Late as usual


MEDIUM RARE 

Jullie Y. Daza

If it’s not over much, it’s under enough.

Wasted food is a habit in high-income families while poor families don’t have enough to eat, three times a day. The homeless who are also waterless can only dream while gardeners in gated subdivisions turn on their hoses to the max to water their plants and wash their sidewalks. Meanwhile El Niño looms on the horizon (cloudy though it may be due to the monsoon).

It’s good manners not to waste anything even if one can afford whatever it is – water, food, electricity. It would be good manners and sound public service if government agencies did not have to apologize on a regular basis for the lack of this and that. Driver’s licenses encased in plastic, for example. In our household, we’ve been waiting for our national ID’s, make that plastic please, for the last two Christmases. Not that anyone needs that ID to get along with government and survive city life, but if we didn’t really need such a card, why did we have to be documented with one, at ₱400 each? (The amount is supposed to take care of delivery to the payer’s address.) How many million have paid but are still waiting for their card to be delivered, courtesy of the Philippine Statistics Authority?     

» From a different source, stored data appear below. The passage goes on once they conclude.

omit [IsLocalRing C] in
/-- **Regularity descends to the invariants** ("`S₀ⁱ` is local-étale over `S₀ˢ` … so that `S₀ˢ`
is regular"): if the finite group `G` acts on the REGULAR local ring `C` with trivial inertia
(every `g ≠ 1` moves some element by a unit) and `R → C` is injective onto the invariants, then
`R` is a regular local ring — `R` is local and Noetherian, `C` is free over `R`, `R → C` is local,
and regularity descends along flat local homomorphisms (Matsumura Thm. 23.7 (i)).
[cite: CossartPiltant2008, proof of Prop. 9.3 (HAL p. 27); ChaseHarrisonRosenberg1965, Thm. 1.3; Matsumura1987, Thm. 23.7 (i)] -/
theorem isRegularLocalRing_of_isUnit_smul_sub [IsRegularLocalRing C]
    (hGR : ∀ (g : G) (r : R), g • algebraMap R C r = algebraMap R C r)
    (hfix : ∀ c : C, (∀ g : G, g • c = c) → c ∈ Set.range (algebraMap R C))
    (hinj : Function.Injective (algebraMap R C))
    (hI : ∀ g : G, g ≠ 1 → ∃ c : C, IsUnit (g • c - c)) : IsRegularLocalRing R := by
  haveI : IsLocalRing R := isLocalRing_of_fixedPoints hGR hfix hinj
  haveI : IsNoetherianRing C := IsRegularLocalRing.toIsNoetherian
  haveI : IsNoetherianRing R := isNoetherianRing_of_isUnit_smul_sub hGR hfix hinj hI
  haveI := free_of_isUnit_smul_sub hGR hfix hinj hI
  haveI : Module.Flat R C := inferInstance
  haveI := isLocalHom_of_fixedPoints hGR hfix hinj
  exact IsRegularLocalRing.of_flat_of_isLocalHom R C

end TrivialInertia

end Literature.AlgebraicGeometry.Resolution

end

What is it about those legendary delays in the issuance of government documents, anyway? The sheer number of citizens to be served? In the digital age, can it be the lack of direction, planning, efficiency – even as an aspiration – in government offices? Can you recall the first and last times we heard these words coming from top dogs in the bureaucracy: pursuit of excellence.

Talk about excellence when the word “deadline” sounds Greek? Bureaucrats announce their deadlines for the information of the public, yet they’re unwilling to demand punctuality on the part of their suppliers, never mind their customers – we the people. Aren’t suppliers bound by a contract, where the date of delivery figures as an important component?   

I once worked in an office where the boss’ First Commandment was: “Hindi puede na ang puede na.” Good enough is not good enough. The mere act of framing and hanging those signs on the wall was meant to be a statement.